◆ What is being asked ◆
Starting with the line that contains "theorem edgesIn_subset_edgesTouching [DecidableEq" and stopping after the line that contains "succ n ih =>", copy the entries below exactly. Include nothing else.

◆ Material supplied ◆
/-- The edge boundary of `Λ`: edges of `G` with exactly one endpoint in `Λ`, i.e.
`edgesTouching G Λ \ edgesIn G Λ`. (Friedli–Velenik 2017, §3.1.) [cite: FriedliVelenikSMLS2017, §3.1] -/
def edgeBoundary [DecidableEq V] [G.LocallyFinite] (Λ : Finset V) :
    Finset (Sym2 V) :=
  edgesTouching G Λ \ edgesIn G Λ

variable {G}

/-- Membership in the outer boundary. (Friedli–Velenik 2017, §3.1.) [cite: FriedliVelenikSMLS2017, §3.1] -/
@[simp] theorem mem_outerBoundary_iff [DecidableEq V] [G.LocallyFinite] {Λ : Finset V} {x : V} :
    x ∈ outerBoundary G Λ ↔ x ∉ Λ ∧ ∃ y ∈ Λ, G.Adj x y := by
  simp only [outerBoundary, mem_sdiff, mem_biUnion, SimpleGraph.mem_neighborFinset]
  constructor
  · rintro ⟨⟨y, hy, h⟩, hx⟩
    exact ⟨hx, y, hy, h.symm⟩
  · rintro ⟨hx, y, hy, h⟩
    exact ⟨⟨y, hy, h.symm⟩, hx⟩

/-- Membership in the inner boundary. (Friedli–Velenik 2017, §3.1.) [cite: FriedliVelenikSMLS2017, §3.1] -/
@[simp] theorem mem_innerBoundary_iff [DecidableEq V] [G.LocallyFinite] {Λ : Finset V} {x : V} :
    x ∈ innerBoundary G Λ ↔ x ∈ Λ ∧ ∃ y ∉ Λ, G.Adj x y := by
  simp only [innerBoundary, mem_filter, SimpleGraph.mem_neighborFinset]
  exact and_congr_right fun _ => ⟨fun ⟨y, h, hy⟩ => ⟨y, hy, h⟩, fun ⟨y, hy, h⟩ => ⟨y, h, hy⟩⟩

/-- Membership in `edgesTouching`: an edge of `G` with some endpoint in `Λ`.
(Friedli–Velenik 2017, §3.1.) [cite: FriedliVelenikSMLS2017, §3.1] -/
@[simp] theorem mem_edgesTouching_iff [DecidableEq V] [G.LocallyFinite] {Λ : Finset V} {e : Sym2 V} :
    e ∈ edgesTouching G Λ ↔ e ∈ G.edgeSet ∧ ∃ x ∈ Λ, x ∈ e := by
  simp only [edgesTouching, mem_biUnion, SimpleGraph.mem_incidenceFinset,
    SimpleGraph.incidenceSet, Set.mem_setOf_eq]
  constructor
  · rintro ⟨x, hx, he, hxe⟩
    exact ⟨he, x, hx, hxe⟩
  · rintro ⟨he, x, hx, hxe⟩
    exact ⟨x, hx, he, hxe⟩

/-- Membership in `edgesIn`: an edge of `G` all of whose endpoints lie in `Λ`.
(Friedli–Velenik 2017, §3.1.) [cite: FriedliVelenikSMLS2017, §3.1] -/
@[simp] theorem mem_edgesIn_iff [DecidableEq V] [G.LocallyFinite] {Λ : Finset V} {e : Sym2 V} :
    e ∈ edgesIn G Λ ↔ e ∈ G.edgeSet ∧ ∀ x ∈ e, x ∈ Λ := by
  simp only [edgesIn, mem_filter, mem_edgesTouching_iff, Finset.mem_sym2_iff, and_assoc,
    and_congr_right_iff]
  intro _
  refine ⟨fun h => h.2, fun h => ⟨?_, h⟩⟩
  induction e using Sym2.ind with
  | _ a b => exact ⟨a, h a (Sym2.mem_mk_left a b), Sym2.mem_mk_left a b⟩

/-- Membership in the edge boundary: an edge of `G` with an endpoint in `Λ` and an endpoint
outside `Λ`. (Friedli–Velenik 2017, §3.1.) [cite: FriedliVelenikSMLS2017, §3.1] -/
@[simp] theorem mem_edgeBoundary_iff [DecidableEq V] [G.LocallyFinite]
    {Λ : Finset V} {e : Sym2 V} :
    e ∈ edgeBoundary G Λ ↔ e ∈ G.edgeSet ∧ (∃ x ∈ Λ, x ∈ e) ∧ ∃ x ∉ Λ, x ∈ e := by
  simp only [edgeBoundary, mem_sdiff, mem_edgesTouching_iff, mem_edgesIn_iff, not_and,
    not_forall]
  constructor
  · rintro ⟨⟨he, hx⟩, h⟩
    obtain ⟨y, hy, hyΛ⟩ := h he
    exact ⟨he, hx, y, hyΛ, hy⟩
  · rintro ⟨he, hx, y, hyΛ, hy⟩
    exact ⟨⟨he, hx⟩, fun _ => ⟨y, hy, hyΛ⟩⟩

/-- `ℰ_Λ ⊆ ℰ_Λ^b`: an edge with both endpoints in `Λ` has an endpoint in `Λ`.
(Friedli–Velenik 2017, §3.1.) [cite: FriedliVelenikSMLS2017, §3.1] -/
theorem edgesIn_subset_edgesTouching [DecidableEq V] [G.LocallyFinite]
    (Λ : Finset V) : edgesIn G Λ ⊆ edgesTouching G Λ :=
  Finset.filter_subset _ _

end Boundary

end Literature.Probability.LatticeModels

/-! ### `ℤ^d` is connected -/

namespace Literature.Probability.LatticeModels

variable {d : ℕ}

/-- One may walk along a coordinate axis: `x ↝ x + k eᵢ` in `ℤ^d`, for every `k : ℤ`
(steps `± eᵢ` are edges by `zdGraph_adj_iff`). [folklore] -/
theorem zdGraph_reachable_add_single (x : Site d) (i : Fin d) (k : ℤ) :
    (zdGraph d).Reachable x (x + Pi.single i k) := by
  induction k using Int.induction_on with
  | zero => simp
  | succ n ih =>
    refine ih.trans (SimpleGraph.Adj.reachable ?_)
    rw [zdGraph_adj_iff]
    exact ⟨i, Or.inl (by rw [add_assoc, ← Pi.single_add])⟩
  | pred n ih =>
    refine ih.trans (SimpleGraph.Adj.reachable ?_)
    rw [zdGraph_adj_iff]
    refine ⟨i, Or.inr ?_⟩
    rw [add_assoc, ← Pi.single_add]
    congr 2
    ring

/-- Every site of `ℤ^d` is reachable from every other: write `y - x = Σᵢ (y - x)ᵢ eᵢ` and walk
along the axes one at a time. [folklore] -/
theorem zdGraph_reachable (x y : Site d) : (zdGraph d).Reachable x y := by
  classical
  suffices h : ∀ (s : Finset (Fin d)) (v : Site d),
      (zdGraph d).Reachable x (x + ∑ i ∈ s, Pi.single i (v i)) by
    have := h Finset.univ (y - x)
    rwa [Finset.univ_sum_single, add_sub_cancel] at this
  intro s v
  induction s using Finset.induction_on with
  | empty => simp
  | insert a s ha ih =>
    have e : x + ∑ i ∈ insert a s, (Pi.single i (v i) : Site d) =
        (x + ∑ i ∈ s, (Pi.single i (v i) : Site d)) + Pi.single a (v a) := by
      rw [Finset.sum_insert ha]; abel
    rw [e]
    exact ih.trans (zdGraph_reachable_add_single _ a (v a))

/-- **Proof of `zdGraph_preconnected`**: `ℤ^d` is preconnected. (Friedli–Velenik 2017,
§3.1.) [cite: FriedliVelenikSMLS2017, §3.1] -/
theorem zdGraph_preconnected_holds : zdGraph_preconnected (d := d) :=
  fun x y => zdGraph_reachable x y

end Literature.Probability.LatticeModels

/-! ### Every site of `ℤ^d` has exactly `2d` neighbours -/

namespace Literature.Probability.LatticeModels

open Finset

variable {d : ℕ}

/-- The `2d` signed unit coordinate vectors `± eᵢ` of `ℤ^d`, indexed by `Fin d × Bool`
(`(i, true) ↦ eᵢ`, `(i, false) ↦ -eᵢ`), are pairwise distinct. [folklore] -/
theorem single_signedUnit_injective :
    Function.Injective fun p : Fin d × Bool => (Pi.single p.1 (if p.2 then 1 else -1) : Site d) := by
  rintro ⟨i, b⟩ ⟨j, c⟩ h
  have hi : (if b then (1 : ℤ) else -1) = (Pi.single j (if c then (1 : ℤ) else -1) : Site d) i := by
    simpa using congr_fun h i
  obtain rfl : i = j := by
    by_contra hij
    rw [Pi.single_eq_of_ne hij] at hi
    cases b <;> simp at hi
  rw [Pi.single_eq_same] at hi
  cases b <;> cases c <;> simp_all

/-- The neighbours of `x` in `ℤ^d` are exactly the `2d` points `x ± eᵢ`, `i = 1, …, d`.
(Friedli–Velenik 2017, §3.1, `i ∼ j ⇔ ‖i - j‖₁ = 1`; §2.1, eq. (2.1): "its 2d neighbors".)
[cite: FriedliVelenikSMLS2017, §3.1] -/
theorem neighborFinset_zdGraph_eq_image (x : Site d) :
    (zdGraph d).neighborFinset x =
      (univ : Finset (Fin d × Bool)).image
        fun p => x + Pi.single p.1 (if p.2 then 1 else -1) := by
  ext y
  simp only [SimpleGraph.mem_neighborFinset, zdGraph_adj_iff, mem_image, mem_univ, true_and,
    Prod.exists, Bool.exists_bool, Bool.false_eq_true, if_false, if_true]
  constructor
  · rintro ⟨i, h | h⟩
    · exact ⟨i, Or.inr h.symm⟩
    · exact ⟨i, Or.inl (by rw [h, Pi.single_neg, add_neg_cancel_right])⟩
  · rintro ⟨i, h | h⟩
    · exact ⟨i, Or.inr (by rw [← h, Pi.single_neg, neg_add_cancel_right])⟩
    · exact ⟨i, Or.inl h.symm⟩

/-- **Proof of `card_neighborFinset_zdGraph`**: every site of `ℤ^d` has exactly `2d`
neighbours, namely `x ± eᵢ` (`neighborFinset_zdGraph_eq_image`, an injective image of
`Fin d × Bool`). (Friedli–Velenik 2017, §3.1; §2.1, eq. (2.1), "its 2d neighbors"; App. B.13,
the simple random walk "jumps to any one of its 2d nearest neighbors".)
[cite: FriedliVelenikSMLS2017, §3.1] -/
theorem card_neighborFinset_zdGraph_holds : card_neighborFinset_zdGraph (d := d) := by
  intro x
  have hf : Function.Injective
      fun p : Fin d × Bool => x + (Pi.single p.1 (if p.2 then 1 else -1) : Site d) :=
    fun p q h => single_signedUnit_injective (add_left_cancel h)
  rw [neighborFinset_zdGraph_eq_image, card_image_of_injective _ hf, card_univ, Fintype.card_prod,
    Fintype.card_fin, Fintype.card_bool, mul_comm]

end Literature.Probability.LatticeModels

◆ Answer ◆
theorem edgesIn_subset_edgesTouching [DecidableEq V] [G.LocallyFinite]
    (Λ : Finset V) : edgesIn G Λ ⊆ edgesTouching G Λ :=
  Finset.filter_subset _ _

end Boundary

end Literature.Probability.LatticeModels

/-! ### `ℤ^d` is connected -/

namespace Literature.Probability.LatticeModels

variable {d : ℕ}

/-- One may walk along a coordinate axis: `x ↝ x + k eᵢ` in `ℤ^d`, for every `k : ℤ`
(steps `± eᵢ` are edges by `zdGraph_adj_iff`). [folklore] -/
theorem zdGraph_reachable_add_single (x : Site d) (i : Fin d) (k : ℤ) :
    (zdGraph d).Reachable x (x + Pi.single i k) := by
  induction k using Int.induction_on with
  | zero => simp
  | succ n ih =>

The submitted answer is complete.